Another plan for the old Fort Bragg Mill Site. The City Council going over community input after workshops and meetings and came up with minor changes to the plan. The city’s held more than a dozen meetings and workshops so far on the Mill Site Reuse Plan with nearly 1,000 city and coastal residents taking part in the survey city staff drafted. The Planning Commission, City Council and community will keep working on the plan for the rezoning and reuse of the Georgia Pacific mill site. The work being paid for by a $50,000 Community Development Block Grant and a $100,000 Coastal Commission grant.

After several meetings on the matter and public outcry, it looks like there’s not going to be a Dollar General Store in Redwood Valley after all. The big box chain store got a permit to build across the street from the Redwood Valley Market, but the market owners were dead set against the plan, so they bought the land. This is the latest wrinkle in a plan for the dollar store in the area. Alex and Anthony Chehada say they purchased the property across from their business on East Road which Cross Development had received a permit to build on. The brothers appealed the decision for the store all the way to a state appeals court and they tried to buy the property several times. But Cross Development agreed this last time to sell the Chehadas the property after all and escrow closed Monday. The Mendocino County Planning and Building Department reports no record of the permit being canceled.

Mendocino County supervisors are reportedly considering putting a hold on inclusionary affordable housing. The Daily Journal reports that could impact the Vineyard Crossing development that’s in the works on Lovers Lane in Ukiah. It comes after concerns from residents about affordable housing for the development. The newspaper reports the description by the developer as saying there will be 91 residential lots for one detached single family home each, plus 32 residential flex lots which can have either or duplex or town home plus there will be accessory dwelling units. But there’s been outcry that there’s not any affordable housing included as required by state law.

Multiple road equipment purchases have been approved by the Clearlake City Council.

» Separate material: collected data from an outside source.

import Summits.CriticalPhenomena.PercolationContinuityZ3.Theorems.PercNearOneGluingNoHeavyLowerTailQuantitativeBHKPositiveExact
import HarnessLib

/-!
# Open paths around a one-sided vertex set: the path lemma behind the cut-vertex cancellation of the CSH hierarchy

Support file (`--supports stmt-CriticalPhenomena-4575`), prover seat `prim-rate-mine-2` (lane prim-rate, constants-miner (c), BENCH row
M2-R19; `run/shared/lean/prim/prim-rate/prim-rate-mine-2/CANDIDATES.md` §gen-4, PROOFS.md §P17).  No definitions, no named facts, no sorries;
standard axioms.  Pure graph theory.

Setting: a pair set `E` (support graph), a vertex set `L`, a vertex `v ∉ L` and a vertex set `Y` such that every pair of `E` with an endpoint in
`L` has its other endpoint in `L ∪ {v} ∪ Y` («`L` is attached to the rest only through the cut vertex `v` and through `Y`»).  For `ω ⊆ E`:

* `QuantBHK.reachable_inter_compl_of_support_disjoint` — a walk avoiding `L` uses no pair meeting `L`;
* `QuantBHK.path_far_near` — a simple open path avoiding `Y` that starts outside `L` (i) never meets `L` if it ends outside `L`, and (ii) if it
  ends inside `L`, reaches `v` through pairs NOT meeting `L` and then its endpoint through pairs meeting `L`.
This is the combinatorial input of `QuantBHK.cutVertex_cancellation` (the exact vanishing of the level-`[]` CSH margin of a connection
functional when the observer `o` lies in such an `L`, row M2-R19 of the prim-rate lane).
[cite: Grimmett1999, §2.2] [cite: VandenbergHaggstromKahn2005, §2.1 (pp. 9–13)]
-/

namespace Summit.CriticalPhenomena.PercolationContinuityZ3.Theorems

open Set Literature.Probability.LatticeModels Literature.Probability.Percolation
open scoped Classical

namespace QuantBHK

universe v

variable {V : Type v}

/-- A walk all of whose vertices lie outside `L` uses no pair meeting `L`. [folklore] -/
theorem reachable_inter_compl_of_support_disjoint {ω : Set (Sym2 V)} {L : Set V} {a c : V} (p : (openGraph ω).Walk a c)
    (hp : ∀ z ∈ p.support, z ∉ L) : (openGraph (ω ∩ {f : Sym2 V | ∃ z ∈ f, z ∈ L}ᶜ)).Reachable a c := by
  refine reachable_of_walk_edges_subset p fun f hf => ⟨(mem_and_not_isDiag_of_mem_edges p hf).1, ?_⟩
  rintro ⟨z, hz, hzL⟩
  exact hp z (SimpleGraph.Walk.mem_support_of_mem_edges hf hz) hzL

/-- **The path lemma of the cut-vertex cancellation.**  `E`-pairs leaving `L` end in `{v} ∪ Y`; `ω ⊆ E`.  A simple open path avoiding `Y` that
starts outside `L` (i) never meets `L` if it ends outside `L`; (ii) if it ends inside `L`, it reaches `v` through pairs NOT meeting `L` and then its end
through pairs meeting `L`. [folklore] -/
theorem path_far_near {E ω : Set (Sym2 V)} (hωE : ω ⊆ E) {L Y : Set V} {v : V} (hvL : v ∉ L)
    (hL : ∀ p q : V, s(p, q) ∈ E → p ∈ L → q ∈ L ∨ q = v ∨ q ∈ Y) :
    ∀ {a c : V} (P : (openGraph ω).Walk a c), P.IsPath → (∀ z ∈ P.support, z ∉ Y) → a ∉ L →
      (c ∉ L → ∀ z ∈ P.support, z ∉ L) ∧
      (c ∈ L → (openGraph (ω ∩ {f : Sym2 V | ∃ z ∈ f, z ∈ L}ᶜ)).Reachable a v ∧
        (openGraph (ω ∩ {f : Sym2 V | ∃ z ∈ f, z ∈ L})).Reachable v c) := by
  intro a c P
  induction P with
  | nil =>
    intro _ _ haL
    refine ⟨fun _ z hz => ?_, fun hcL => absurd hcL haL⟩
    rw [SimpleGraph.Walk.support_nil, List.mem_singleton] at hz
    rw [hz]; exact haL
  | @cons a a₁ c h P' ih =>
    intro hP hY haL
    rw [SimpleGraph.Walk.cons_isPath_iff] at hP
    have hY' : ∀ z ∈ P'.support, z ∉ Y := fun z hz => hY z (by rw [SimpleGraph.Walk.support_cons]; exact List.mem_cons_of_mem _ hz)
    have haY : a ∉ Y := hY a (SimpleGraph.Walk.start_mem_support _)
    have he : s(a, a₁) ∈ ω ∧ a ≠ a₁ := by rw [openGraph, SimpleGraph.fromEdgeSet_adj] at h; exact h
    by_cases ha₁ : a₁ ∈ L
    · -- the path enters `L` at once: then `a = v` and the rest stays in `L`
      have hav : a = v := by
        have hE : s(a₁, a) ∈ E := by rw [Sym2.eq_swap]; exact hωE he.1
        rcases hL a₁ a hE ha₁ with h1 | h1 | h1
        · exact absurd h1 haL
        · exact h1
        · exact absurd h1 haY
      subst hav
      -- `P'` avoids `v` (simplicity) and `Y`, so `L`-membership is constant along it
      have hK : ∀ p q : V, s(p, q) ∈ ω → p ≠ q → (∀ u ∈ ({z | z = a ∨ z ∈ Y} : Set V), u ∉ s(p, q)) → (p ∈ L ↔ q ∈ L) := by
        intro p q hpq _ hav
        have hqv : q ≠ a := fun hq => hav a (Or.inl rfl) (hq ▸ Sym2.mem_mk_right p q)
        have hpv : p ≠ a := fun hp' => hav a (Or.inl rfl) (hp' ▸ Sym2.mem_mk_left p q)
        have hqY : q ∉ Y := fun hq => hav q (Or.inr hq) (Sym2.mem_mk_right p q)
        have hpY : p ∉ Y := fun hp' => hav p (Or.inr hp') (Sym2.mem_mk_left p q)
        constructor
        · intro hp'
          rcases hL p q (hωE hpq) hp' with h1 | h1 | h1
          · exact h1
          · exact absurd h1 hqv
          · exact absurd h1 hqY
        · intro hq
          have hqp : s(q, p) ∈ E := by rw [Sym2.eq_swap]; exact hωE hpq
          rcases hL q p hqp hq with h1 | h1 | h1
          · exact h1
          · exact absurd h1 hpv
          · exact absurd h1 hpY
      have hedges : ∀ f ∈ P'.edges, ∀ u ∈ ({z | z = a ∨ z ∈ Y} : Set V), u ∉ f := by
        rintro f hf u (rfl | huY)
        · exact not_mem_of_mem_edges_of_not_mem_support P' hP.2 f hf
        · intro huf
          exact hY' u (SimpleGraph.Walk.mem_support_of_mem_edges hf huf) huY
      have hall : ∀ z ∈ P'.support, z ∈ L := fun z hz =>
        (mem_iff_mem_of_walk_avoiding_set (K := L) hK P' hedges z hz).1 ha₁
      refine ⟨fun hcL => absurd (hall c P'.end_mem_support) hcL, fun _ => ⟨SimpleGraph.Reachable.refl _, ?_⟩⟩
      refine reachable_of_walk_edges_subset (SimpleGraph.Walk.cons h P') fun f hf => ?_
      refine ⟨(mem_and_not_isDiag_of_mem_edges _ hf).1, ?_⟩
      rw [SimpleGraph.Walk.edges_cons, List.mem_cons] at hf
      rcases hf with hf | hf
      · exact ⟨a₁, hf ▸ Sym2.mem_mk_right _ _, ha₁⟩
      · have hz := Sym2.out_fst_mem f
        exact ⟨_, hz, hall _ (SimpleGraph.Walk.mem_support_of_mem_edges hf hz)⟩
    · -- the path stays outside `L` for one more step: induct
      obtain ⟨ih1, ih2⟩ := ih hP.1 hY' ha₁
      refine ⟨fun hcL z hz => ?_, fun hcL => ?_⟩
      · rw [SimpleGraph.Walk.support_cons, List.mem_cons] at hz
        rcases hz with hz | hz
        · rw [hz]; exact haL
        · exact ih1 hcL z hz
      · obtain ⟨hfar, hnear⟩ := ih2 hcL
        refine ⟨SimpleGraph.Reachable.trans (SimpleGraph.Adj.reachable ?_) hfar, hnear⟩
        rw [openGraph, SimpleGraph.fromEdgeSet_adj]
        refine ⟨⟨he.1, ?_⟩, he.2⟩
        rintro ⟨z, hz, hzL⟩
        rcases Sym2.mem_iff.1 hz with rfl | rfl
        · exact haL hzL
        · exact ha₁ hzL


end QuantBHK

end Summit.CriticalPhenomena.PercolationContinuityZ3.Theorems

A public hearing was held also with the council regarding public nuisances still not cleaned up. As we reported earlier this week, the council was considering spending more than a half million dollars on the road construction equipment spending about $530,000 from Measure V funds. The city council also had the public hearing last night to assess fines for failure to abate nuisances at nine properties. The council also honored councilman Russ Perdock who decided to step down so he could apply to be the next police chief.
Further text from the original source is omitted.